Role of inducible nitric oxide synthase on the development of virus-associated asthma exacerbation which is dependent on Th1 and Th17 cell responses.
10.3858/emm.2010.42.10.072
- Author:
Tae Seop SHIN
1
;
Byung Jae LEE
;
You Me TAE
;
You Sun KIM
;
Seong Gyu JEON
;
Yong Song GHO
;
Dong Chull CHOI
;
Yoon Keun KIM
Author Information
1. Department of Life Science, Division of Molecular and Life Sciences, Pohang University of Science and Technology (POSTECH), Pohang 790-784, Korea. juinea@postech.ac.kr
- Publication Type:Original Article ; Research Support, Non-U.S. Gov't
- Keywords:
asthma;
interferon-gamma;
interleukin-17;
neutrophils;
nitric oxide synthase type II;
RNA viruses;
Th1 cells
- MeSH:
Animals;
Asthma/*immunology/virology;
Imines/pharmacology;
Mice;
Mice, Inbred BALB C;
NG-Nitroarginine Methyl Ester/pharmacology;
Nitric Oxide Synthase Type II/antagonists & inhibitors/*metabolism;
RNA, Double-Stranded/metabolism;
Th1 Cells/*immunology;
Th17 Cells/*immunology
- From:Experimental & Molecular Medicine
2010;42(10):721-730
- CountryRepublic of Korea
- Language:English
-
Abstract:
Asthma is characterized by airway inflammation induced by immune dysfunction to inhaled antigens.
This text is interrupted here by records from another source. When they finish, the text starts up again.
import Mathlib
import Summits.ValiantsHypothesis.ValiantsHypothesis.Theorems.BarrierLeverDefinableEquationsProductDepthWallTwoReindex
import Summits.ValiantsHypothesis.ValiantsHypothesis.Theorems.BarrierLeverDefinableEquationsProductDepthWall
import Summits.ValiantsHypothesis.ValiantsHypothesis.Theorems.BarrierLeverDefinableEquationsProductDepthSlice

/-!
# Route BarrierLever — crux `DefinableEquations` (stmt-8745) / item `SingleSizeEquations`
# (stmt-8749): METHOD WALL — the LIMAYE–SRINIVASAN–TAVENAS relative-rank certificates are
# SATURATED INSIDE `SmallCircuits ℂ n 2`, indeed at LINEAR size `6n` (val-np-p5 g15)

g10's `…ProductDepthWall.lean` placed LST's word polynomial `e_*(P_w)` in `SmallCircuits ℂ n 5`
(a projection of the dense `IMM_{n,d}`, `≤ 4n⁴` gates, under the side condition `2^{|w_{[t]}|} ≤ n`).
This file moves the wall to the crux's FIRST OPEN RUNG `b = 2`:

**Theorem (`exists_fullPdRank_complexity_le_linear`).**  For every word datum `(k, pos)` on
`d ≤ n` blocks and every embedding `e` of the block variables into `x_1, …, x_n` there is
`f ∈ ℂ[x_1..x_n]` of degree `≤ n`, complexity `≤ 6n` and FULL block rank
`pdRank (killCompl e f) = 2^{min(|σ⁺|,|σ⁻|)}` — with NO side condition.  The witness is the word
polynomial of a REORDERING `pos ∘ π` of the blocks (part 4: merge-ordered prefix + free tail;
part 5: `π` from the sign counts) placed on the same variables: its queue automaton has
`≤ 3 · #variables` transitions (parts 1–3), and block rank does not see the order of the blocks
(part 5, `pdRank_killCompl_reindex`; tree `pdRank_wordPoly`).

**Corollaries (§10).** `exists_fullPdRank_smallCircuits_two` (`n ≥ 6`, every `b ≥ 2`);
`not_forall_pdRank_lt_smallCircuits_two` (the LST class condition fails on `SmallCircuits ℂ n b`,
`b ≥ 2`); `not_relRank_lt_smallCircuits_two` (so does the engine inequality `relRank < 2^{-k/2}`
for `|w_{[d]}| ≤ k`); `not_isNaturalProof_of_zeroSet_pdRankLt_two` (FSV form, any distinguisher
class, Boolean sums included); `no_pdRankCertificate_smallCircuits_two`;
`not_forall_pdRank_lt_linearSize` (already the class `{deg ≤ n, L ≤ 6n}`).

Chart line (method-wall chart of LANDSCAPE-8749-g10…g14): LST relative rank — WALL `b = 5` (g10)
→ `b = 2`, in fact LINEAR size, like the partial-derivative and single-cut rows; after this file
EVERY classical rank-method row of the chart sits at `b ≤ 2`.  What this is NOT: a wall kills the
rank THRESHOLD `pdRank < 2^min`, not every polynomial in the ideal of its minors; nothing here
bears on the crux (b = 2 OPEN, Chatterjee–Tengse arXiv:2309.07612 §1.3 dir. 2) or on `VP ≠ VNP`.
No definitions, no named facts, standard axioms.
Refs: Limaye–Srinivasan–Tavenas, J. ACM 72 (2025) Art. 26, §2.2, Lemma 8, Lemma 22;
Forbes–Shpilka–Volk 2018 Def. 1 / Cor. 5.
-/

-- `Summit.ValiantsHypothesis.ValiantsHypothesis.…` repeats a component (D-0017 layout); mandated.
set_option linter.dupNamespace false

noncomputable section

namespace Summit.ValiantsHypothesis.ValiantsHypothesis.Theorems.BarrierLeverDefinableEquations

open MvPolynomial
open Literature.Computability.AlgebraicComplexity
open Literature.Computability.AlgebraicComplexity.LSTWord
open Literature.Barriers.ValiantsHypothesis
open scoped BigOperators

namespace ProductDepthWallTwo

/-! ## §9 The placed word polynomial at the open rung: `e_*(P_{w ∘ π}) ∈ SmallCircuits ℂ n 2` -/

section Wall

variable {d : ℕ} (k : ℕ) (pos : Fin d → Bool)

/-- **The saturating polynomial at linear size.**  For every word datum `(k, pos)` with `d ≤ n`
and every embedding `e` of its blocks into `x_1, …, x_n` there is `f` of degree `≤ n`,
complexity `≤ 6n`, and FULL block rank `pdRank (killCompl e f) = 2^{min(|σ⁺|,|σ⁻|)}`: the word
polynomial of a REORDERING of the blocks (merge-ordered prefix + free tail) placed on the same
variables.  No side condition `2^{|w_{[t]}|} ≤ n` is needed.
[cite: LimayeSrinivasanTavenas2025, §2.2 and Lemma 22] -/
theorem exists_fullPdRank_complexity_le_linear {n : ℕ} (hdn : d ≤ n)
    (e : (Σ i : Fin d, BlockVar k pos i) ↪ Fin n) :
    ∃ f : MvPolynomial (Fin n) ℂ, f.totalDegree ≤ n ∧ complexity f ≤ 6 * n ∧
      pdRank ℂ (posBlocks pos) (negBlocks pos) (killCompl e.injective f) =
        2 ^ min (streamLen k pos true d) (streamLen k pos false d) := by
  classical
  set p := (Finset.univ.filter fun i : Fin d => pos i = true).card with hp
  obtain ⟨w₀, hc, d', hd', hm, hℓ, ht⟩ := (exists_mergeWord k d p (d - p)
    (by have : p ≤ d := (Finset.card_filter_le _ _).trans (by simp); omega)).1
  obtain ⟨π, hπ⟩ := exists_perm_of_card_eq pos w₀ (by rw [hc])
  obtain rfl : (fun t => pos (π t)) = w₀ := funext hπ
  set e' := reixEmb k pos π e
  refine ⟨rename e' (wordPoly k (fun t => pos (π t)) ℂ), ?_, ?_, ?_⟩
  · exact (totalDegree_rename_le _ _).trans
      ((ProductDepthWall.totalDegree_wordPoly_le k _).trans hdn)
  · refine (complexity_rename_le_holds' (k := ℂ) e' _).trans ?_
    refine (complexity_wordPoly_le_of_mergePrefix k ℂ d' (d - d') d (by omega) _ hm hℓ ht).trans ?_
    refine Nat.mul_le_mul_left _ ?_
    calc ∑ t : Fin d, 2 ^ letterSize k (fun t => pos (π t)) t
        = Fintype.card (Σ t : Fin d, BlockVar k (fun t => pos (π t)) t) := by
          rw [Fintype.card_sigma]
          exact Finset.sum_congr rfl fun t _ => (card_blockVar k _ t).symm
      _ ≤ Fintype.card (Fin n) := Fintype.card_le_of_embedding e'
      _ = n := Fintype.card_fin n
  · rw [pdRank_killCompl_reindex k pos π e, killCompl_rename_app, pdRank_wordPoly,
      streamLen_reindex, streamLen_reindex]

/-- Hence a member of `SmallCircuits ℂ n 2` of FULL block rank for every `n ≥ 6`, every word
datum with `d ≤ n` and every embedding (g10's `…ProductDepthWall.exists_fullPdRank_smallCircuits`
had exponent `5` and the side condition `2^{|w_{[t]}|} ≤ n`). [cite: ForbesShpilkaVolk2018, Cor. 5] -/
theorem exists_fullPdRank_smallCircuits_two {n : ℕ} (h6 : 6 ≤ n) (hdn : d ≤ n)
    (e : (Σ i : Fin d, BlockVar k pos i) ↪ Fin n) {b : ℕ} (hb : 2 ≤ b) :
    ∃ f ∈ SmallCircuits ℂ n b,
      pdRank ℂ (posBlocks pos) (negBlocks pos) (killCompl e.injective f) =
        2 ^ min (streamLen k pos true d) (streamLen k pos false d) := by
  obtain ⟨f, hdeg, hL, hrk⟩ := exists_fullPdRank_complexity_le_linear k pos hdn e
  refine ⟨f, ⟨hdeg, hL.trans ?_⟩, hrk⟩
  calc 6 * n ≤ n * n := Nat.mul_le_mul_right _ h6
    _ = n ^ 2 := (sq n).symm
    _ ≤ n ^ b := Nat.pow_le_pow_right (by omega) hb

/-! ## §10 The wall at `b = 2` -/

/-- **The LST class condition fails on `SmallCircuits ℂ n 2`**: for NO word datum (`d ≤ n`) and no
embedding does `pdRank (killCompl e f) < 2^{min(|σ⁺|,|σ⁻|)}` hold for all `f ∈ SmallCircuits ℂ n b`,
`b ≥ 2`, `n ≥ 6` — the hypothesis `hrank` of `BlockPlacement.not_isSuccinctHittingSet_of_pdRank_lt`
at the crux's first open rung. [cite: LimayeSrinivasanTavenas2025, §2.2] -/
theorem not_forall_pdRank_lt_smallCircuits_two {n : ℕ} (h6 : 6 ≤ n) (hdn : d ≤ n)
    (e : (Σ i : Fin d, BlockVar k pos i) ↪ Fin n) {b : ℕ} (hb : 2 ≤ b) :
    ¬ ∀ f ∈ SmallCircuits ℂ n b,
      pdRank ℂ (posBlocks pos) (negBlocks pos) (killCompl e.injective f) <
        2 ^ min (streamLen k pos true d) (streamLen k pos false d) := by
  intro h
  obtain ⟨f, hf, hrk⟩ := exists_fullPdRank_smallCircuits_two k pos h6 hdn e hb
  exact absurd (h f hf) (by rw [hrk]; exact lt_irrefl _)

/-- **The engine inequality fails too**: with `|w_{[d]}| ≤ k`, `relRank (killCompl e f) < 2^{-k/2}`
does not hold on `SmallCircuits ℂ n b`, `b ≥ 2`, `n ≥ 6`. [cite: LimayeSrinivasanTavenas2025, §2.2] -/
theorem not_relRank_lt_smallCircuits_two {n : ℕ} (h6 : 6 ≤ n) (hdn : d ≤ n)
    (hover : overLen k pos d ≤ k) (e : (Σ i : Fin d, BlockVar k pos i) ↪ Fin n) {b : ℕ} (hb : 2 ≤ b) :
    ¬ ∀ f ∈ SmallCircuits ℂ n b,
      relRank ℂ pos Finset.univ (killCompl e.injective f) < (2 : ℝ) ^ (-(k : ℝ) / 2) := by
  classical
  intro h
  obtain ⟨f, hf, hrk⟩ := exists_fullPdRank_smallCircuits_two k pos h6 hdn e hb
  have hge : (2 : ℝ) ^ (-(k : ℝ) / 2) ≤ (2 : ℝ) ^ (-(overLen k pos d : ℝ) / 2) := by
    refine Real.rpow_le_rpow_of_exponent_le (by norm_num) ?_
    have : (overLen k pos d : ℝ) ≤ k := by exact_mod_cast hover
    linarith
  have hpd := LSTSlice.pdRank_lt_of_relRank_lt k pos (killCompl e.injective f)
    (lt_of_lt_of_le (h f hf) hge)
  rw [hrk] at hpd
  exact lt_irrefl _ hpd

/-- **FSV form.**  A polynomial `D` in the `N = binom(2n,n)` coefficient variables whose zero set on
degree-`≤ n` coefficient vectors is the LST rank-deficient locus (for some word datum with
`d ≤ n` and some embedding) is NOT an `IsNaturalProof` against `SmallCircuits ℂ n b` for any
`b ≥ 2`, `n ≥ 6`, whatever the distinguisher class `𝒟` (any level, Boolean sums included).
[cite: ForbesShpilkaVolk2018, Def. 1] -/
theorem not_isNaturalProof_of_zeroSet_pdRankLt_two {n : ℕ} (h6 : 6 ≤ n) (hdn : d ≤ n)
    (e : (Σ i : Fin d, BlockVar k pos i) ↪ Fin n) {b : ℕ} (hb : 2 ≤ b)
    (𝒟 : Set (MvPolynomial (degLEMonomials n) ℂ)) (D : MvPolynomial (degLEMonomials n) ℂ)
    (hD : ∀ g : MvPolynomial (Fin n) ℂ, g.totalDegree ≤ n →
      (eval (coeffVector (degLEMonomials n) g) D = 0 ↔
        pdRank ℂ (posBlocks pos) (negBlocks pos) (killCompl e.injective g) <
          2 ^ min (streamLen k pos true d) (streamLen k pos false d))) :
    ¬ IsNaturalProof (degLEMonomials n) (SmallCircuits ℂ n b) 𝒟 D := by
  rintro ⟨-, -, hvan⟩
  obtain ⟨f, hf, hrk⟩ := exists_fullPdRank_smallCircuits_two k pos h6 hdn e hb
  have := (hD f hf.1).1 (hvan f hf)
  rw [hrk] at this
  exact lt_irrefl _ this

/-- **Certificate form.**  No `D` in the coefficient variables that is NONZERO at every degree-`≤ n`
polynomial of full block rank (soundness of an LST-type certificate for the datum) vanishes on
`SmallCircuits ℂ n b`, `b ≥ 2`, `n ≥ 6`. [cite: ForbesShpilkaVolk2018, Def. 1] -/
theorem no_pdRankCertificate_smallCircuits_two {n : ℕ} (h6 : 6 ≤ n) (hdn : d ≤ n)
    (e : (Σ i : Fin d, BlockVar k pos i) ↪ Fin n) {b : ℕ} (hb : 2 ≤ b) :
    ¬ ∃ D : MvPolynomial (degLEMonomials n) ℂ,
      (∀ g : MvPolynomial (Fin n) ℂ, g.totalDegree ≤ n →
        pdRank ℂ (posBlocks pos) (negBlocks pos) (killCompl e.injective g) =
          2 ^ min (streamLen k pos true d) (streamLen k pos false d) →
        eval (coeffVector (degLEMonomials n) g) D ≠ 0) ∧
      ∀ f ∈ SmallCircuits ℂ n b, eval (coeffVector (degLEMonomials n) f) D = 0 := by
  rintro ⟨D, hsound, hvan⟩
  obtain ⟨f, hf, hrk⟩ := exists_fullPdRank_smallCircuits_two k pos h6 hdn e hb
  exact hsound f hf.1 hrk (hvan f hf)

/-- **The class condition already fails at LINEAR size**: in the class of degree-`≤ n` polynomials
of complexity `≤ 6n` (`n ≥ d`) some member has full block rank for the datum — LST's relative-rank
method joins the partial-derivative and single-cut methods on the chart's linear row.
[cite: LimayeSrinivasanTavenas2025, §2.2] -/
theorem not_forall_pdRank_lt_linearSize {n : ℕ} (hdn : d ≤ n)
    (e : (Σ i : Fin d, BlockVar k pos i) ↪ Fin n) :
    ¬ ∀ f : MvPolynomial (Fin n) ℂ, f.totalDegree ≤ n → complexity f ≤ 6 * n →
      pdRank ℂ (posBlocks pos) (negBlocks pos) (killCompl e.injective f) <
        2 ^ min (streamLen k pos true d) (streamLen k pos false d) := by
  intro h
  obtain ⟨f, hdeg, hL, hrk⟩ := exists_fullPdRank_complexity_le_linear k pos hdn e
  exact absurd (h f hdeg hL) (by rw [hrk]; exact lt_irrefl _)

end Wall

end ProductDepthWallTwo

end Summit.ValiantsHypothesis.ValiantsHypothesis.Theorems.BarrierLeverDefinableEquations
Although respiratory viral infections are the most common cause of asthma exacerbation, immunologic mechanisms underlying virus-associated asthma exacerbation are controversial. Clinical evidence indicates that nitric oxide (NO) levels in exhaled air are increased in exacerbated asthma patients compared to stable patients. Here, we evaluated the immunologic mechanisms and the role of NO synthases (NOSs) in the development of virus-associated asthma exacerbation. A murine model of virus-associated asthma exacerbation was established using intranasal challenge with ovalbumin (OVA) plus dsRNA for 4 weeks in mice sensitized with OVA plus dsRNA. Lung infiltration of inflammatory cells, especially neutrophils, was increased by repeated challenge with OVA plus dsRNA, as compared to OVA alone. The neutrophilic inflammation enhanced by dsRNA was partly abolished in the absence of IFN-gamma or IL-17 gene expression, whereas unaffected in the absence of IL-13. In terms of the roles of NOSs, dsRNA-enhanced neutrophilic inflammation was significantly decreased in inducible NOS (iNOS)-deficient mice compared to wild type controls; in addition, this phenotype was inhibited by treatment with a non-specific NOS inhibitor (L-NAME) or an specific inhibitor (1400 W), but not with a specific endothelial NOS inhibitor (AP-CAV peptide). Taken together, these findings suggest that iNOS pathway is important in the development of virus-associated exacerbation of neutrophilic inflammation, which is dependent on both Th1 and Th17 cell responses.